Al principio la noticia de una bomba descubierta minutos antes del estallido, o de su explosión, ya fuera en el lugar de su destino o en manos del terrorista, causaba una novedad insospechada y tema suficiente para escapar del tedio durante varios días sin tener que recurrir al bridge o la canasta. Después nos fuimos aburriendo de las alarmas periodísticas. Ya casi nos habíamos entregado nuevamente a la canasta, cuando los terroristas −comprendiendo que el tedio nos había cercado− emprendieron una nueva campaña. Esta vez no se trataba de pequeños petardos inofensivos, sino de bombas gigantescas, verdaderos monstruos de destrucción.

Las primeras contusiones sufridas por un viejo guardaparques de una de las provincias fueron un verdadero escándalo; la prensa sacó todo el partido posible del suceso. También se habló mucho del escolar que al tomar el ómnibus fue lesionado en una mano cuando lo que creyó que era su maleta de clases estalló súbitamente. El caso del limosnero que resultó herido cuando, buscando desperdicios de comida, encontró una cajita lujosamente envuelta en el fondo de uno de los latones de basura, y el de la criada lesionada en el jardín de una gran residencia, ya casi no se comentaron.

Así sucesivamente, a medida que este tipo de accidente se iba repitiendo, el interés y el concepto del peligro iban decayendo, hasta que tales noticias comenzaron a fatigar y muchas ediciones tuvieron que ser recogidas intactas.

Abandonamos de nuevo la canasta, cuando en el cine principal de la capital una bomba arrancó un brazo a una señora.

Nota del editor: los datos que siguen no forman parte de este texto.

import Summits.AtomisticToContinuum.Crystallization.Theorems.SquareWellLayerCakeGapTwelveToBarlowCombinatorialLayeringTransportSteps1
import Summits.AtomisticToContinuum.Crystallization.Theorems.SquareWellLayerCakeGapTwelveToBarlowCombinatorialLayeringTransportSteps2
import Summits.AtomisticToContinuum.Crystallization.Theorems.SquareWellLayerCakeGapTwelveToBarlowCombinatorialLayeringTransportSteps7
import Summits.AtomisticToContinuum.Crystallization.Theorems.SquareWellLayerCakeGapTwelveToBarlowCombinatorialLayeringTransportAttach1

/-!
# Combinatorial layering (B1a of `GapTwelveToBarlow`): transport port, part `Comm1`

Crux `SquareWellLayerCake.GapTwelveToBarlow` (stmt-AtomisticToContinuum-15807), line `Sketch`,
stub `stub_combinatorialLayering`, residual `(H_develop)`.  PORT of the tree file
`PalmUnimodularRigidityShellsToBarlowChartTransportComm1.lean` (crux 9227) to GRADED COMBINATORIAL
charts, following the port rules recorded in `…CombinatorialLayeringTransportSteps1` (bundled
standing hypothesis `hch` on `S : ℕ → Set E3`, abstract bond relation `B`, memberships
`x ∈ S (n + k)`, transfer as an input).  Statements and proofs are otherwise those of the source,
whose summary follows.

# Line `develop-the-model-growth-descent` (crux `ShellsToBarlowChart`, stmt-AtomisticToContinuum-9227): commutation of `V` with `I` and `J` (part 1/3)
-/

noncomputable section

En la entrada de ese mismo cine estalló otra bomba que, afortunadamente, sólo causó daño al tendido eléctrico.

Comenzó la época de las bombas. Diariamente se reportaban heridos de gravedad y aparecieron los primeros muertos. Las bombas eran el tema de actualidad: se comentaba en los cafés, en la casa, en el boxeo y se empezó a hablar del asunto hasta en los círculos literarios. Estos últimos, dada su predilección por la originalidad, fueron a su vez los primeros en abandonar el tema, el cual se fue olvidando en los otros círculos, hasta que las bombas se tornaron sucesos cotidianos.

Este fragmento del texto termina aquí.